What you may not realize, however, is that a traffic stop is considered a seizure for the purposes of the Fourth Amendment. This means that a police officer can only initiate a traffic stop when there is a justifiable legal reason for doing so. A recent case from McLean County, Illinois shows how important it is for the police to avoid making unreasonable stops.

The Undisputed Facts

In July 2017, a man was driving on Hershey Road in Bloomington as he approached the Empire Street intersection. He was in the leftmost lane, and he stopped at the red light at the intersection. When the light turned green, he turned left onto Empire street, choosing the right lane (of two) as he exited the intersection. The man was immediately stopped by a local police officer for an improper left turn. During the stop, the officer checked the driver’s license and found that it had been revoked. The driver was then cited for driving while his license was revoked.

The Driver’s Claim

The driver challenged the citation on the basis that the officer lacked the justification to initiate the traffic stop. An officer must have reasonable, articulable suspicion that an offense is being or has been committed. The officer admitted in court that he pulled the driver over because he exited the turn in the right line instead of exiting the turn in the nearest lane—which would have been the left lane.

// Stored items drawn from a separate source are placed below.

/-!
# A Chebyshev lower bound for `ψ_K` under GRH, uniform in the number field

Topic `Literature/NumberTheory/LFunctions` (namespace `Literature.NumberTheory.LFunctions`).
Everything in this file is PROVED; there are no named facts. The only hypothesis is the Extended
Riemann Hypothesis for the field `K` (`NumberField.ExtendedRiemannHypothesis K`).

**Theorem** (`chebyshevPsiIdeal_ge_of_erh`). There is an absolute, explicit constant `C`
(`grhPsiConst`) such that for every number field `K` whose Dedekind zeta function satisfies the
Riemann hypothesis and every real `x ≥ 2`,

  `ψ_K(x) ≥ x/2 − C √x · log x · (log|d_K| + n_K)`,

`ψ_K(x) = ∑_{N𝔭^m ≤ x} log N𝔭` (`chebyshevPsiIdeal`), `d_K` the discriminant, `n_K = [K : ℚ]`.

This is a one-sided, weak-constant form of the GRH-conditional prime ideal theorem of
Lagarias–Odlyzko 1977 (Thm. 1.1: `ψ_K(x) = x + O(√x log x (log d_K + n_K log x))`), sufficient for
density lower bounds (Bürgisser 2000 TCS, Thm. 4.1, via `GRHDegreeOnePrimesLowerBound.lean`), and
provable without the truncated explicit formula: it loses the factor `2` of the main term to a
smoothing.

**Proof.** Perron's formula of order one (Riesz mean; `rieszMean_eq_integral_LSeries`, the
generic form of the tree's `rieszMean_vonMangoldt_eq_integral_LSeries`):
`∑_{n ≤ x} Λ_K(n)(x − n) = (1/2πi) ∫_{(2)} F`, `F(s) = (−ζ_K'/ζ_K)(s) x^{s+1}/(s(s+1))`, the
integral converging absolutely. We write `−ζ_K'/ζ_K = 1/(s−1) − ζ₁'/ζ₁` with the entire
`ζ₁ = (s−1)ζ_K` (`dedekindZeta₁`), so that `F` is meromorphic on `Re s > 1/2` under ERH with a
single simple pole at `s = 1`, residue `x²/2`. The residue theorem for the strip
`1/2 + η ≤ Re s ≤ 2`, `η = 1/log x` (`Literature.Analysis.Complex.integral_vertical_sub_eq_sum_of_simplePoles`)
moves the line to `Re s = 1/2 + η`, where `|ζ₁'/ζ₁| ≤ 3024 M_K(t)/η`
(`norm_logDeriv_dedekindZeta₁_le_of_erh'`, `M_K(t) = log|d_K| + 3n_K + (n_K+1) log(|t|+7)`) and
`|x^{s+1}| = e x^{3/2}`; the kernel `1/(s(s+1))` is `O(1/(1/4 + t²))` and
`∫ log(|t| + 7) dt/(1/4 + t²) < ∞`, giving
`∑_{n ≤ x} Λ_K(n)(x − n) ≥ x²/2 − C x^{3/2} log x (log|d_K| + n_K)`; finally
`x ψ_K(x) ≥ ∑_{n ≤ x} Λ_K(n)(x − n)`.

## References

* J. C. Lagarias, A. M. Odlyzko, *Effective versions of the Chebotarev density theorem* (1977),
  Thm. 1.1 and §§5–7 (`LagariasOdlyzko1977`).
* A. E. Ingham, *The Distribution of Prime Numbers* (1932), Ch. II §5 Thm. B, Ch. IV §4 (Riesz
  means).
* H. L. Montgomery, R. C. Vaughan, *Multiplicative Number Theory I* (2007), §5.1 (5.19)–(5.20).
-/

noncomputable section

open Complex Filter Topology Set Metric MeasureTheory NumberField
open scoped NumberField

namespace Literature.NumberTheory.LFunctions

/-! ### Perron's formula of order one for a Dirichlet series with real coefficients -/

section Riesz

variable (a : ℕ → ℝ)

/-- One term: for `x > 0`, `σ > 0`, `n ≥ 1`,
`a(n) (x − n)⁺ = (1/2π) ∫ x^{1+σ+it} a(n) n^{−(σ+it)} dt/((σ+it)(σ+1+it))` (the Perron kernel of
order one, `mellinInv_kernel_eq`). [folklore] -/
theorem mul_posPart_eq_integral {x : ℝ} (hx : 0 < x) {σ : ℝ} (hσ : 0 < σ) {n : ℕ} (hn : n ≠ 0) :
    (((a n : ℝ) * max (x - n) 0 : ℝ) : ℂ) =
      (1 / (2 * Real.pi) : ℂ) * ∫ t : ℝ, (x : ℂ) ^ (1 + (σ + t * I)) *
        LSeries.term (fun n ↦ (a n : ℂ)) (σ + t * I) n *
          (1 / ((σ + t * I) * (σ + t * I + 1))) := by
  have hn0 : (0 : ℝ) < n := Nat.cast_pos.2 (Nat.pos_of_ne_zero hn)
  have hy : 0 < (n : ℝ) / x := div_pos hn0 hx
  have hK := mellinInv_kernel_eq hσ hy
  unfold mellinInv at hK
  have hmax : (x : ℝ) * max (1 - n / x) 0 = max (x - n) 0 := by
    rw [mul_max_of_nonneg _ _ hx.le, mul_sub, mul_one, mul_div_cancel₀ _ hx.ne', mul_zero]
  have hlhs : (((a n : ℝ) * max (x - n) 0 : ℝ) : ℂ) =
      ((a n : ℝ) : ℂ) * (x : ℂ) * ((max (1 - (n : ℝ) / x) 0 : ℝ) : ℂ) := by
    rw [← hmax]; push_cast; ring
  rw [hlhs, ← hK, Complex.real_smul]
  have hx0 : (x : ℂ) ≠ 0 := ofReal_ne_zero.2 hx.ne'
  have hnC : (n : ℂ) ≠ 0 := Nat.cast_ne_zero.2 hn
  have hpt : ∀ t : ℝ, ((a n : ℝ) : ℂ) * (x : ℂ) *
      (((n : ℂ) / (x : ℂ)) ^ (-((σ : ℂ) + t * I)) • (1 / (((σ : ℂ) + t * I) * ((σ : ℂ) + t * I + 1)))) =
      (x : ℂ) ^ (1 + (σ + t * I)) * LSeries.term (fun n ↦ (a n : ℂ)) (σ + t * I) n *
        (1 / ((σ + t * I) * (σ + t * I + 1))) := by
    intro t
    set s : ℂ := σ + t * I with hs
    simp only [smul_eq_mul]
    have hpow : ((n : ℂ) / (x : ℂ)) ^ (-s) = (x : ℂ) ^ s / (n : ℂ) ^ s := by
      rw [show (n : ℂ) / (x : ℂ) = (((n : ℝ) * x⁻¹ : ℝ) : ℂ) by push_cast; ring, cpow_neg,
        ofReal_mul, mul_cpow_ofReal_nonneg hn0.le (inv_nonneg.2 hx.le), ofReal_inv,
        inv_cpow _ _ ?_, mul_inv, inv_inv]
      · simp only [ofReal_natCast]; ring
      · rw [arg_ofReal_of_nonneg hx.le]; exact Real.pi_pos.ne
    rw [hpow, LSeries.term_of_ne_zero hn]
    conv_rhs => rw [cpow_add _ _ hx0, cpow_one]
    field_simp
  calc ((a n : ℝ) : ℂ) * (x : ℂ) * ((((1 / (2 * Real.pi) : ℝ)) : ℂ) *
        ∫ t : ℝ, (((n : ℝ) / x : ℝ) : ℂ) ^ (-((σ : ℂ) + t * I)) •
          (fun s : ℂ ↦ 1 / (s * (s + 1))) ((σ : ℂ) + t * I))
      = (((1 / (2 * Real.pi) : ℝ)) : ℂ) * ∫ t : ℝ, ((a n : ℝ) : ℂ) * (x : ℂ) *
          ((((n : ℝ) / x : ℝ) : ℂ) ^ (-((σ : ℂ) + t * I)) •
            (fun s : ℂ ↦ 1 / (s * (s + 1))) ((σ : ℂ) + t * I)) := by
        rw [integral_const_mul]; ring
    _ = _ := by
        push_cast
        congr 1
        exact integral_congr_ae (Eventually.of_forall hpt)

The trial court determined that the law did not require the driver to exit his turn in the left lane. Thus, the officer on the scene had misunderstood the law, meaning that the suspicion was not reasonable for the purposes of conducting the stop. As a result, the trial court suppressed the evidence that led to the driving while license revoked citation.

The state appealed, but the appeals court affirmed the lower court’s decision. The appellate court referenced an Illinois Supreme Court decision from 2015 that held when a statute or judicial order is written in plain language—such as the one addressing left turns in the Illinois Vehicle Code—an officer who substitutes “his own erroneous interpretation of the statute or decision cannot be considered as acting in an objectively reasonable manner.”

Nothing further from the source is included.